What the exercise asks ::
From the line that contains "fderiv ℝ (fderiv ℝ ŵ) y v w = ∑" through the line that contains "rw [map_sum]", output every line of the listing below exactly and leave out all the rest.
++++ Exercise input ++++
import Literature.Analysis.PDE.QuasilinearFlatEstimate
import HarnessLib

/-!
# The flat energy estimate with a level-independent top constant (topic `Analysis/PDE`)

Layer (III), step 5b (sharp form), of the programme to prove short-time existence for
quasilinear strictly parabolic systems on a closed manifold (hypothesis `hQL` of
`Literature.Geometry.Riemannian.ricciFlow_shortTime_existence_of_quasilinear`). The boundedness of
the frozen Picard scheme at *all* orders on one time interval requires that, at every order `K`,
the small factor `δ²` of the top-order term of the source estimate be multiplied by a constant
independent of `K`. This file proves the flat estimates of `QuasilinearFlatEstimate.lean` in this
form: with `ŵ = cut • z`,

  `E_K(Θ♭(z)) ≤ 16 |ι|⁴ A⁴ δ² Σ_{ab} E_K(∂_a ∂_b ŵ) + B_K(R) (1 + E_{K+1}(z))`,

and the analogous difference estimate. The top-order comparison is made in the same chart
(`cut • D²z = D²ŵ - [D², cut] z`), through the frame expansion of the Hessian and the
Cauchy–Schwarz inequality for the quadratic forms `E_K`.

* `sobolevEnergy_sum_smul_le` — `E_K(Σⱼ cⱼ fⱼ) ≤ (Σⱼ cⱼ²) Σⱼ E_K(fⱼ)`;
* `sobolevEnergy_hess_apply_le` — `E_K(y ↦ D²ŵ(y) v w) ≤ ‖v‖² ‖w‖² Σ_{ab} E_K(∂_a ∂_b ŵ)`;
* `energy_thetaFlat_le_sharp`, `energy_thetaFlat_sub_le_sharp`.

Everything is proved; no named fact and no `sorry` is introduced.

## References

* M. E. Taylor, *Partial Differential Equations III*, 2nd ed., Springer 2011, Ch. 15, §7.
  [TaylorPDEIII2011]
-/

noncomputable section

open MeasureTheory Set Function Filter InnerProductSpace
open scoped ENNReal ContDiff RealInnerProductSpace

namespace Literature.Analysis.PDE

open Literature.Analysis.FunctionSpaces

variable {E' : Type*} [NormedAddCommGroup E'] [InnerProductSpace ℝ E'] [FiniteDimensional ℝ E']
  [MeasurableSpace E'] [BorelSpace E']
variable {W : Type*} [NormedAddCommGroup W] [InnerProductSpace ℝ W]

/-! ### Cauchy–Schwarz for the energies of linear combinations -/

omit [MeasurableSpace E'] [BorelSpace E'] [FiniteDimensional ℝ E'] in
/-- Pointwise Cauchy–Schwarz: `‖Σⱼ cⱼ xⱼ‖² ≤ (Σⱼ cⱼ²) Σⱼ ‖xⱼ‖²`. [folklore] -/
theorem norm_sum_smul_sq_le {J : Type*} (s : Finset J) (c : J → ℝ) (x : J → W) :
    ‖∑ j ∈ s, c j • x j‖ ^ 2 ≤ (∑ j ∈ s, c j ^ 2) * ∑ j ∈ s, ‖x j‖ ^ 2 := by
  have h1 : ‖∑ j ∈ s, c j • x j‖ ≤ ∑ j ∈ s, |c j| * ‖x j‖ :=
    (norm_sum_le _ _).trans (Finset.sum_le_sum fun j _ ↦ by rw [norm_smul, Real.norm_eq_abs])
  have h2 := Finset.sum_mul_sq_le_sq_mul_sq s (fun j ↦ |c j|) (fun j ↦ ‖x j‖)
  simp only [sq_abs] at h2
  calc ‖∑ j ∈ s, c j • x j‖ ^ 2 ≤ (∑ j ∈ s, |c j| * ‖x j‖) ^ 2 := pow_le_pow_left₀ (norm_nonneg _) h1 2
    _ ≤ _ := h2

/-- The `L²` form of Cauchy–Schwarz for linear combinations:
`∫ ‖Σⱼ cⱼ fⱼ‖² ≤ (Σⱼ cⱼ²) Σⱼ ∫ ‖fⱼ‖²` for continuous `fⱼ`. [folklore] -/
theorem lintegral_sum_smul_sq_le {J : Type*} (s : Finset J) (c : J → ℝ) {f : J → E' → W} (hf : ∀ j, Continuous (f j)) :
    (∫⁻ y, ‖∑ j ∈ s, c j • f j y‖ₑ ^ 2) ≤ ENNReal.ofReal (∑ j ∈ s, c j ^ 2) * ∑ j ∈ s, ∫⁻ y, ‖f j y‖ₑ ^ 2 := by
  classical
  have hm : ∀ j, AEMeasurable (fun y ↦ ‖f j y‖ₑ ^ 2) volume := fun j ↦
    ((continuous_enorm.comp (hf j)).measurable.pow_const 2).aemeasurable
  rw [← lintegral_finsetSum' _ fun j _ ↦ hm j, ← lintegral_const_mul' _ _ ENNReal.ofReal_ne_top]
  refine lintegral_mono fun y ↦ ?_
  have h := norm_sum_smul_sq_le s c (fun j ↦ f j y)
  rw [← ofReal_norm, ← ENNReal.ofReal_pow (norm_nonneg _)]
  have hr : ENNReal.ofReal (∑ j ∈ s, c j ^ 2) * ∑ j ∈ s, ‖f j y‖ₑ ^ 2 = ENNReal.ofReal ((∑ j ∈ s, c j ^ 2) * ∑ j ∈ s, ‖f j y‖ ^ 2) := by
    rw [ENNReal.ofReal_mul (Finset.sum_nonneg fun j _ ↦ sq_nonneg _)]
    congr 1
    rw [ENNReal.ofReal_sum_of_nonneg fun j _ ↦ sq_nonneg _]
    exact Finset.sum_congr rfl fun j _ ↦ by rw [← ofReal_norm, ENNReal.ofReal_pow (norm_nonneg _)]
  rw [hr]
  exact ENNReal.ofReal_le_ofReal h

/-- **Cauchy–Schwarz for energies of linear combinations**:
`E_k(Σⱼ cⱼ fⱼ) ≤ (Σⱼ cⱼ²) Σⱼ E_k(fⱼ)` for smooth `fⱼ`. [folklore] -/
theorem sobolevEnergy_sum_smul_le {J : Type*} (s : Finset J) (c : J → ℝ) (k : ℕ) :
    ∀ {f : J → E' → W}, (∀ j, ContDiff ℝ ∞ (f j)) →
      sobolevEnergy k (fun y ↦ ∑ j ∈ s, c j • f j y) ≤ ENNReal.ofReal (∑ j ∈ s, c j ^ 2) * ∑ j ∈ s, sobolevEnergy k (f j) := by
  classical
  induction k with
  | zero =>
    intro f hf
    simp only [sobolevEnergy_zero_left]
    exact lintegral_sum_smul_sq_le s c fun j ↦ (hf j).continuous
  | succ k ih =>
    intro f hf
    set e := stdOrthonormalBasis ℝ E' with he
    rw [sobolevEnergy_succ]
    have hderiv : ∀ i, (fun y ↦ fderiv ℝ (fun y ↦ ∑ j ∈ s, c j • f j y) y (e i)) = fun y ↦ ∑ j ∈ s, c j • fderiv ℝ (f j) y (e i) := by
      intro i; funext y
      have hd : ∀ j ∈ s, DifferentiableAt ℝ (fun y ↦ c j • f j y) y := fun j _ ↦ (((hf j).differentiable (by simp)) y).const_smul _
      rw [fderiv_fun_sum hd, FunLike.coe_sum, Finset.sum_apply]
      refine Finset.sum_congr rfl fun j _ ↦ ?_
      rw [fderiv_fun_const_smul (((hf j).differentiable (by simp)) y), FunLike.coe_smul, Pi.smul_apply]
    have hfi : ∀ i j, ContDiff ℝ ∞ fun y ↦ fderiv ℝ (f j) y (e i) := fun i j ↦ ((hf j).fderiv_right (m := ∞) (by norm_cast)).clm_apply contDiff_const
    have hsum : ∀ j, sobolevEnergy (k + 1) (f j) = (∫⁻ y, ‖f j y‖ₑ ^ 2) + ∑ i, sobolevEnergy k (fun y ↦ fderiv ℝ (f j) y (e i)) := fun j ↦ sobolevEnergy_succ k (f j)
    calc (∫⁻ y, ‖∑ j ∈ s, c j • f j y‖ₑ ^ 2) + ∑ i, sobolevEnergy k (fun y ↦ fderiv ℝ (fun y ↦ ∑ j ∈ s, c j • f j y) y (e i))
        ≤ ENNReal.ofReal (∑ j ∈ s, c j ^ 2) * ∑ j ∈ s, (∫⁻ y, ‖f j y‖ₑ ^ 2) +
            ∑ i, ENNReal.ofReal (∑ j ∈ s, c j ^ 2) * ∑ j ∈ s, sobolevEnergy k (fun y ↦ fderiv ℝ (f j) y (e i)) := by
          refine add_le_add (lintegral_sum_smul_sq_le s c fun j ↦ (hf j).continuous) (Finset.sum_le_sum fun i _ ↦ ?_)
          rw [hderiv i]
          exact ih (hfi i)
      _ = ENNReal.ofReal (∑ j ∈ s, c j ^ 2) * ∑ j ∈ s, sobolevEnergy (k + 1) (f j) := by
          simp only [hsum]
          rw [Finset.sum_add_distrib, Finset.sum_comm, ← Finset.mul_sum, mul_add]

/-! ### The Hessian through frame second derivatives -/

omit [MeasurableSpace E'] [BorelSpace E'] in
/-- **Frame expansion of the Hessian**: `D²ŵ(y) v w = Σ_{ab} ⟪e_a, v⟫ ⟪e_b, w⟫ ∂_a ∂_b ŵ(y)` with
`∂_a ∂_b ŵ(y) = fderiv (z ↦ fderiv ŵ z e_b) y e_a`, for `ŵ` twice differentiable at `y`. [folklore] -/
theorem hess_apply_eq_sum {ŵ : E' → W} {y : E'} (h : DifferentiableAt ℝ (fderiv ℝ ŵ) y) (v w : E') :
    fderiv ℝ (fderiv ℝ ŵ) y v w = ∑ a, ∑ b, (⟪stdOrthonormalBasis ℝ E' a, v⟫ * ⟪stdOrthonormalBasis ℝ E' b, w⟫) •
      fderiv ℝ (fun z ↦ fderiv ℝ ŵ z (stdOrthonormalBasis ℝ E' b)) y (stdOrthonormalBasis ℝ E' a) := by
  set e := stdOrthonormalBasis ℝ E' with he
  have hv : v = ∑ a, ⟪e a, v⟫ • e a := (e.sum_repr' v).symm
  have hw : w = ∑ b, ⟪e b, w⟫ • e b := (e.sum_repr' w).symm
  have hab : ∀ a b, fderiv ℝ (fderiv ℝ ŵ) y (e a) (e b) = fderiv ℝ (fun z ↦ fderiv ℝ ŵ z (e b)) y (e a) := by
    intro a b
    rw [fderiv_clm_apply h (differentiableAt_const _)]
    simp
  calc fderiv ℝ (fderiv ℝ ŵ) y v w = fderiv ℝ (fderiv ℝ ŵ) y (∑ a, ⟪e a, v⟫ • e a) w := by rw [← hv]
    _ = ∑ a, ⟪e a, v⟫ • fderiv ℝ (fderiv ℝ ŵ) y (e a) w := by
        rw [map_sum, FunLike.coe_sum, Finset.sum_apply]
        exact Finset.sum_congr rfl fun a _ ↦ by rw [map_smul, FunLike.coe_smul, Pi.smul_apply]
    _ = ∑ a, ⟪e a, v⟫ • ∑ b, ⟪e b, w⟫ • fderiv ℝ (fderiv ℝ ŵ) y (e a) (e b) := by
        refine Finset.sum_congr rfl fun a _ ↦ ?_
        congr 1
        conv_lhs => rw [hw]
        rw [map_sum]
        exact Finset.sum_congr rfl fun b _ ↦ by rw [map_smul]
    _ = _ := by
        refine Finset.sum_congr rfl fun a _ ↦ ?_
        rw [Finset.smul_sum]
        refine Finset.sum_congr rfl fun b _ ↦ ?_
        rw [smul_smul, hab]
++++
Result of this exercise ::
    fderiv ℝ (fderiv ℝ ŵ) y v w = ∑ a, ∑ b, (⟪stdOrthonormalBasis ℝ E' a, v⟫ * ⟪stdOrthonormalBasis ℝ E' b, w⟫) •
      fderiv ℝ (fun z ↦ fderiv ℝ ŵ z (stdOrthonormalBasis ℝ E' b)) y (stdOrthonormalBasis ℝ E' a) := by
  set e := stdOrthonormalBasis ℝ E' with he
  have hv : v = ∑ a, ⟪e a, v⟫ • e a := (e.sum_repr' v).symm
  have hw : w = ∑ b, ⟪e b, w⟫ • e b := (e.sum_repr' w).symm
  have hab : ∀ a b, fderiv ℝ (fderiv ℝ ŵ) y (e a) (e b) = fderiv ℝ (fun z ↦ fderiv ℝ ŵ z (e b)) y (e a) := by
    intro a b
    rw [fderiv_clm_apply h (differentiableAt_const _)]
    simp
  calc fderiv ℝ (fderiv ℝ ŵ) y v w = fderiv ℝ (fderiv ℝ ŵ) y (∑ a, ⟪e a, v⟫ • e a) w := by rw [← hv]
    _ = ∑ a, ⟪e a, v⟫ • fderiv ℝ (fderiv ℝ ŵ) y (e a) w := by
        rw [map_sum, FunLike.coe_sum, Finset.sum_apply]
        exact Finset.sum_congr rfl fun a _ ↦ by rw [map_smul, FunLike.coe_smul, Pi.smul_apply]
    _ = ∑ a, ⟪e a, v⟫ • ∑ b, ⟪e b, w⟫ • fderiv ℝ (fderiv ℝ ŵ) y (e a) (e b) := by
        refine Finset.sum_congr rfl fun a _ ↦ ?_
        congr 1
        conv_lhs => rw [hw]
        rw [map_sum]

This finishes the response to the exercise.